┌────────
import Summits.AtomisticToContinuum.HydrodynamicLimit.Theorems.LambertianContactSwapLambertianEulerHeartsLog
import HarnessLib

/-!
# The two research inputs of the kinetic log-heart: clamped window large deviations under local-Gibbs restart (KCW-Λ) and Gaussian velocity tails along `Λ` (TL1G-Λ) (line `Sketch`, crux stmt-11854)

Support file (`--supports stmt-AtomisticToContinuum-11854`).  Lead c6 dissected the kinetic heart P3Λ into the landed step ENT
(window entropy inequality with restart, `…WindowEntropyInequality.window_entropyInequality_restart`, p136234), the landed STATICS
(`…OrthogonalCurrentsMean`, p136127) and two research inputs (`Cruxes/LambertianEuler/Lines/Sketch.md` §c6.3); lead c7 typed the
heart in the log-shell (`…HeartsLog.KineticOneBlockInMeanLambdaLog`) that this dissection actually delivers (§c7.2, §c7.4).  This file
NAMES the two inputs so that the reduction `KCW-Λ → TL1G-Λ → KineticOneBlockInMeanLambdaLog` can be kernel-checked
(`…LambertianEulerKineticHeartOfInputs`):

* §1 the pointwise fast kinetic current `Ykin` (the integrand of the line's `Yint`, `Yint_eq` by `rfl`) and its velocity clamp
  `YkinClamp V` (`|v − u_r(x)| ≤ V`);
* §2 **KCW-Λ** `KineticClampedWindowLDLambda`: along a classical hs-Euler solution in a packing band, the log-moment-generating function of
  the window time-average of the CLAMPED current along `Λ` restarted from the explicit local Gibbs reference `ψ_a` with fresh noise, at
  rate `γ/h` with `γ ≤ c₀/V`, is `≤ γ ϑ (N+1)` for windows `h ∈ [h₀, 2h₀] ⊆ (0, 2w₀(ϑ)]`, eventually in `N` — the Lambertian twin of the
  board's `KineticCurrentsWindowLDUniform` under LOCAL Gibbs start (research; the rate cap `c₀/V` is the static Gaussian saddle of the cubic
  heat current, the `ϑ`-smallness is drift `O(h)` + decorrelation `O(γ τ_free/h)`);
* §3 **TL1G-Λ** `GaussianVelocityTailsLambda`: Gaussian `L¹` tails of the peculiar velocities along `Λ` from local Gibbs data, uniformly on
  `[0,t]` and eventually in `N` (research; the `HighMomentumCutoff` input in the weakest form the clamp remainder needs; NOT a consequence
  of relative entropy `O(N)` alone, and not reachable by the Povzner ladder at hydrodynamic collision rates, `Lines/Sketch.md` §2/§c6.3).

Lead prover-line-stmt-AtomisticToContinuum-11854-c7-0, 2026-08-17.  [cite: Yau1991, §2] [cite: OllaVaradhanYau1993, §3–§4]
-/

noncomputable section

namespace Summit.AtomisticToContinuum.HydrodynamicLimit.Theorems.LambertianContactSwapLambertianEulerKineticInputs

open scoped BigOperators Topology ENNReal InnerProductSpace
open MeasureTheory ProbabilityTheory Filter Set InformationTheory
open Literature.MathematicalPhysics.KineticTheory
open Literature.Analysis.FluidPDE Literature.Analysis.FluidPDE.Alexander
open Summit.AtomisticToContinuum.HydrodynamicLimit.Theorems.LambertianContactSwapLambertianEulerHearts
open Summit.AtomisticToContinuum.HydrodynamicLimit.Theorems.LambertianContactSwapLambertianEulerHeartsLog

/-! ## §1 The pointwise fast kinetic current and its velocity clamp -/

/-- The **pointwise fast kinetic current** `Y⊥_r(x, v) = θ⁻¹ Σ_{jk} (c_j c_k − δ_{jk}|c|²/3) ∂_k u_j + (|c|² − 5θ)(c·∇θ)/(2θ²)`,
`c = v − u_r(x)` (traceless peculiar stress against `∇u/θ` + kinetic heat current against `∇θ/(2θ²)`): the integrand of the line's
windowed functional `Yint` (`Yint_eq`). -/
def Ykin (θ : ℝ → T3 → ℝ) (u : ℝ → T3 → V3) (r : ℝ) (y : T3 × V3) : ℝ :=
  (θ r y.1)⁻¹ * ∑ j : Fin 3, ∑ k : Fin 3, ((y.2 - u r y.1) j * (y.2 - u r y.1) k -
      (if j = k then ‖y.2 - u r y.1‖ ^ 2 / 3 else 0)) *
        Literature.Analysis.FunctionSpaces.Torus.partialDeriv k (fun y' => u r y' j) y.1 +
    (‖y.2 - u r y.1‖ ^ 2 - 5 * θ r y.1) *
      (∑ k : Fin 3, (y.2 - u r y.1) k * Literature.Analysis.FunctionSpaces.Torus.partialDeriv k (θ r) y.1) /
        (2 * (θ r y.1) ^ 2)

/-- The line's windowed kinetic functional IS `E_λ[∫_s^{s′} Σ_i Ykin_r((Λ_r)_i) dr]` (definitional). [folklore] -/
theorem Yint_eq (σ : ℝ) (a₀ θ₀ : T3 → ℝ) (u₀ : T3 → V3) (θ : ℝ → T3 → ℝ) (u : ℝ → T3 → V3)
    (N : ℕ) (Φ : HardSphereFlow (Torus.geometry (Fin 3)) (hsDiameter σ N) (N + 1)) (s s' : ℝ) :
    Yint σ a₀ θ₀ u₀ θ u N Φ s s' =
      ∫ p, (∫ r in s..s', ∑ i : Fin (N + 1), Ykin θ u r (lambertFlow (Torus.geometry (Fin 3)) (hsDiameter σ N) p.2 p.1 r i))
        ∂((localGibbsLaw σ a₀ u₀ θ₀ N Φ).prod (lambertNoise (Fin 3))) :=
  rfl

/-- The **velocity-clamped current** `Ykin · 1{|v − u_r(x)| ≤ V}` (bounded on bounded profiles: the only form to which the entropy
inequality applies under a Gaussian reference, the heat current being cubic). -/
def YkinClamp (V : ℝ) (θ : ℝ → T3 → ℝ) (u : ℝ → T3 → V3) (r : ℝ) (y : T3 × V3) : ℝ :=
  if ‖y.2 - u r y.1‖ ≤ V then Ykin θ u r y else 0

/-! ## §2 KCW-Λ — clamped kinetic window large deviations under local-Gibbs restart -/

/-- **KCW-Λ — `KineticClampedWindowLDLambda`** (research input of the kinetic log-heart).  For every insertion factor `(r, Rf)` there is a
band `ηk > 0` and `σ₀ > 0` such that for `0 < σ < σ₀`, every classical hs-Euler solution `(ρ,u,θ)` on `[0,T)` with packing `< ηk`, every
flow family `Φ` (phase spaces) and `t ∈ (0,T)`: there is a rate scale `c₀ > 0` such that for every clamp level `V ≥ 1`, every rate
`0 < γ ≤ c₀/V` and every `ϑ > 0` there is `w₀ > 0` such that for every `0 < h₀ ≤ w₀`, eventually in `N`, for all windows `[a, a+h] ⊆ [0,t]`
with `h₀ ≤ h ≤ 2h₀`:
`log ∫ exp(−(γ/h) ∫_0^h Σ_i YkinClamp V θ u (a+r′) ((Λ_{r′} q)_i) dr′) d(ψ_a ⊗ γ^ℕ)(q) ≤ γ ϑ (N+1)`,
`ψ_a = localGibbsLaw σ (ρ_a·Rf(σ³ρ_a)) u_a θ_a` — the exponential moment, at a rate fixed per clamp level, of the window time-average of
the clamped fast kinetic current along `Λ` RESTARTED FROM THE REFERENCE with fresh noise is sub-extensive.  Heuristics: the
local-Maxwellian mean of `Ykin` is second order in the parameter deviations (landed STATICS p136127) so the drift inside the window costs
`O(h)`; decorrelation of the peculiar-velocity quadratic form by the Lambertian contacts (conditional contraction `1/4`, resp. `1/16`, of the
pair traceless stress per redraw) gives the fluctuation term `O(γ τ_free/h) → 0`; the cap `γ ≤ c₀/V` is the static Gaussian saddle of the
clamped cubic heat current.  OPEN — a research statement of this line, not a published fact. -/
def KineticClampedWindowLDLambda : Prop :=
  ∀ (r : ℝ) (Rf : ℝ → ℝ), 0 < r →
      (∀ x ∈ Set.Ioo (-r) r, 0 < Rf x ∧ Rf x * (∑' j : ℕ, bE j / (j.factorial : ℝ) * (x * Rf x) ^ j) = 1) →
      (∀ x ∈ Set.Icc 0 r, 1 ≤ Rf x ∧ Rf x ≤ 2) → ContinuousOn Rf (Set.Icc 0 r) →
      (∀ x ∈ Set.Ioo (-r) r, ∀ R ∈ Set.Icc (1 / 2 : ℝ) 2,
        R * (∑' j : ℕ, bE j / (j.factorial : ℝ) * (x * R) ^ j) = 1 → R = Rf x) →
    ∃ ηk : ℝ, 0 < ηk ∧ ∃ σ₀ : ℝ, 0 < σ₀ ∧ ∀ σ : ℝ, 0 < σ → σ < σ₀ →
      ∀ (T : ℝ) (ρ θ : ℝ → T3 → ℝ) (u : ℝ → T3 → V3), IsHardSphereEulerSolution σ T ρ u θ →
        (∀ t ∈ Set.Ico 0 T, ∀ x, ρ t x * σ ^ 3 < ηk) →
        ∀ Φ : (N : ℕ) → HardSphereFlow (Torus.geometry (Fin 3)) (hsDiameter σ N) (N + 1),
          ∀ t ∈ Set.Ioo 0 T, ∃ c₀ : ℝ, 0 < c₀ ∧ ∀ V : ℝ, 1 ≤ V → ∀ γ : ℝ, 0 < γ → γ ≤ c₀ / V →
            ∀ ϑ : ℝ, 0 < ϑ → ∃ w₀ : ℝ, 0 < w₀ ∧ ∀ h₀ : ℝ, 0 < h₀ → h₀ ≤ w₀ → ∃ N₀ : ℕ, ∀ N : ℕ, N₀ ≤ N →
              ∀ (a h : ℝ), 0 ≤ a → h₀ ≤ h → h ≤ 2 * h₀ → a + h ≤ t →
                Real.log (∫ q, Real.exp (-((γ / h) * ∫ r' in (0 : ℝ)..h, ∑ i : Fin (N + 1),
                    YkinClamp V θ u (a + r') (lambertFlow (Torus.geometry (Fin 3)) (hsDiameter σ N) q.2 q.1 r' i)))
                  ∂((localGibbsLaw σ (fun x => ρ a x * Rf (σ ^ 3 * ρ a x)) (u a) (θ a) N (Φ N)).prod
                    (lambertNoise (Fin 3)))) ≤ γ * ϑ * ((N : ℝ) + 1)

/-! ## §3 TL1G-Λ — Gaussian velocity tails along `Λ` -/

/-- **TL1G-Λ — `GaussianVelocityTailsLambda`** (research input of the kinetic log-heart).  There is a band `ηv > 0` such that for
continuous positive data profiles there is `σ₀ > 0` such that for `0 < σ < σ₀`, every classical hs-Euler solution with packing `< ηv`,
every flow family tied at `t = 0` and `t ∈ (0,T)`: there are `A, a > 0` such that for every `V ≥ 1`, eventually in `N`, for all
`r′ ∈ [0,t]`: `E_{λ_N ⊗ γ^ℕ}[Σ_i (1 + |v_i(r′)|)³ · 1{|v_i(r′) − u_{r′}(x_i(r′))| > V}] ≤ A e^{−aV²} (N+1)` along `Λ` — Gaussian tails, in `L¹`
with the cubic weight the clamp remainder of the kinetic current carries, uniformly on `[0,t]`.  Expected TRUE (Maxwellian local
equilibrium), but dynamical: not implied by relative entropy `O(N)` (a coherent block of `K` particles at speed `(N/K)^{1/2}`) and not reachable
by moment ladders at `≍ N^{1/3}` collisions per particle per unit time.  OPEN — a research statement of this line, not a published fact. -/
def GaussianVelocityTailsLambda : Prop :=
  ∃ ηv : ℝ, 0 < ηv ∧ ∀ (a₀ θ₀ : T3 → ℝ) (u₀ : T3 → V3), Continuous a₀ → Continuous θ₀ → Continuous u₀ →
    (∀ x, 0 < a₀ x) → (∀ x, 0 < θ₀ x) →
    ∃ σ₀ : ℝ, 0 < σ₀ ∧ ∀ σ : ℝ, 0 < σ → σ < σ₀ →
      ∀ (T : ℝ) (ρ θ : ℝ → T3 → ℝ) (u : ℝ → T3 → V3), IsHardSphereEulerSolution σ T ρ u θ →
        (∀ t ∈ Set.Ico 0 T, ∀ x, ρ t x * σ ^ 3 < ηv) →
        ∀ Φ : (N : ℕ) → HardSphereFlow (Torus.geometry (Fin 3)) (hsDiameter σ N) (N + 1),
          TendstoHydroFieldsAt (fun N => localGibbsLaw σ a₀ u₀ θ₀ N (Φ N)) Φ ρ u θ 0 →
          ∀ t ∈ Set.Ioo 0 T, ∃ A a : ℝ, 0 < A ∧ 0 < a ∧ ∀ V : ℝ, 1 ≤ V → ∃ N₀ : ℕ, ∀ N : ℕ, N₀ ≤ N →
            ∀ r' ∈ Set.Icc 0 t,
              ∫ p, (∑ i : Fin (N + 1),
                  if V < ‖(lambertFlow (Torus.geometry (Fin 3)) (hsDiameter σ N) p.2 p.1 r' i).2 -
                      u r' (lambertFlow (Torus.geometry (Fin 3)) (hsDiameter σ N) p.2 p.1 r' i).1‖ then
                    (1 + ‖(lambertFlow (Torus.geometry (Fin 3)) (hsDiameter σ N) p.2 p.1 r' i).2‖) ^ 3 else 0)
                ∂((localGibbsLaw σ a₀ u₀ θ₀ N (Φ N)).prod (lambertNoise (Fin 3))) ≤
              A * Real.exp (-(a * V ^ 2)) * ((N : ℝ) + 1)

/-! ## §4 Elementary facts about the clamp (registered sub-goal `abs_YkinClamp_le`) -/

/-- The clamped current vanishes off the clamp and equals the current on it; in particular
`|Ykin − YkinClamp V| = |Ykin| · 1{V < |v − u|}` pointwise. [folklore] -/
theorem abs_Ykin_sub_YkinClamp (V : ℝ) (θ : ℝ → T3 → ℝ) (u : ℝ → T3 → V3) (r : ℝ) (y : T3 × V3) :
    |Ykin θ u r y - YkinClamp V θ u r y| = if V < ‖y.2 - u r y.1‖ then |Ykin θ u r y| else 0 := by
  unfold YkinClamp
  by_cases h : ‖y.2 - u r y.1‖ ≤ V
  · simp [h, not_lt.2 h]
  · simp [h, not_le.1 h]

/-- A clamped current bounded through a cubic bound of the current: if `|Ykin_r(x,v)| ≤ C (1 + |v|)³` and `|u_r(x)| ≤ W`, then
`|YkinClamp V| ≤ C (1 + V + W)³` (`|v| ≤ |v − u| + |u|`). [folklore] -/
theorem abs_YkinClamp_le : ∀ {V C W : ℝ} {θ : ℝ → T3 → ℝ} {u : ℝ → T3 → V3} {r : ℝ} {y : T3 × V3}, 0 ≤ V → 0 ≤ C →
    |Ykin θ u r y| ≤ C * (1 + ‖y.2‖) ^ 3 → ‖u r y.1‖ ≤ W → |YkinClamp V θ u r y| ≤ C * (1 + V + W) ^ 3 := by
  intro V C W θ u r y hV hC hY hW
  unfold YkinClamp
  split_ifs with h
  · have hv : ‖y.2‖ ≤ V + W := by
      have := norm_le_norm_sub_add y.2 (u r y.1)
      linarith
    calc |Ykin θ u r y| ≤ C * (1 + ‖y.2‖) ^ 3 := hY
      _ ≤ C * (1 + V + W) ^ 3 :=
          mul_le_mul_of_nonneg_left (pow_le_pow_left₀ (by positivity) (by linarith) 3) hC
  · have : 0 ≤ W := (norm_nonneg _).trans hW
    rw [abs_zero]; positivity

end Summit.AtomisticToContinuum.HydrodynamicLimit.Theorems.LambertianContactSwapLambertianEulerKineticInputs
└────────
Your answer should be the lines of the listing above between the line holding "def Ykin (θ" and the line holding "Literature.Analysis.FunctionSpaces.Torus.partialDeriv k (fun", inclusive, restated word for word and alone.

def Ykin (θ : ℝ → T3 → ℝ) (u : ℝ → T3 → V3) (r : ℝ) (y : T3 × V3) : ℝ :=
  (θ r y.1)⁻¹ * ∑ j : Fin 3, ∑ k : Fin 3, ((y.2 - u r y.1) j * (y.2 - u r y.1) k -
      (if j = k then ‖y.2 - u r y.1‖ ^ 2 / 3 else 0)) *
        Literature.Analysis.FunctionSpaces.Torus.partialDeriv k (fun y' => u r y' j) y.1 +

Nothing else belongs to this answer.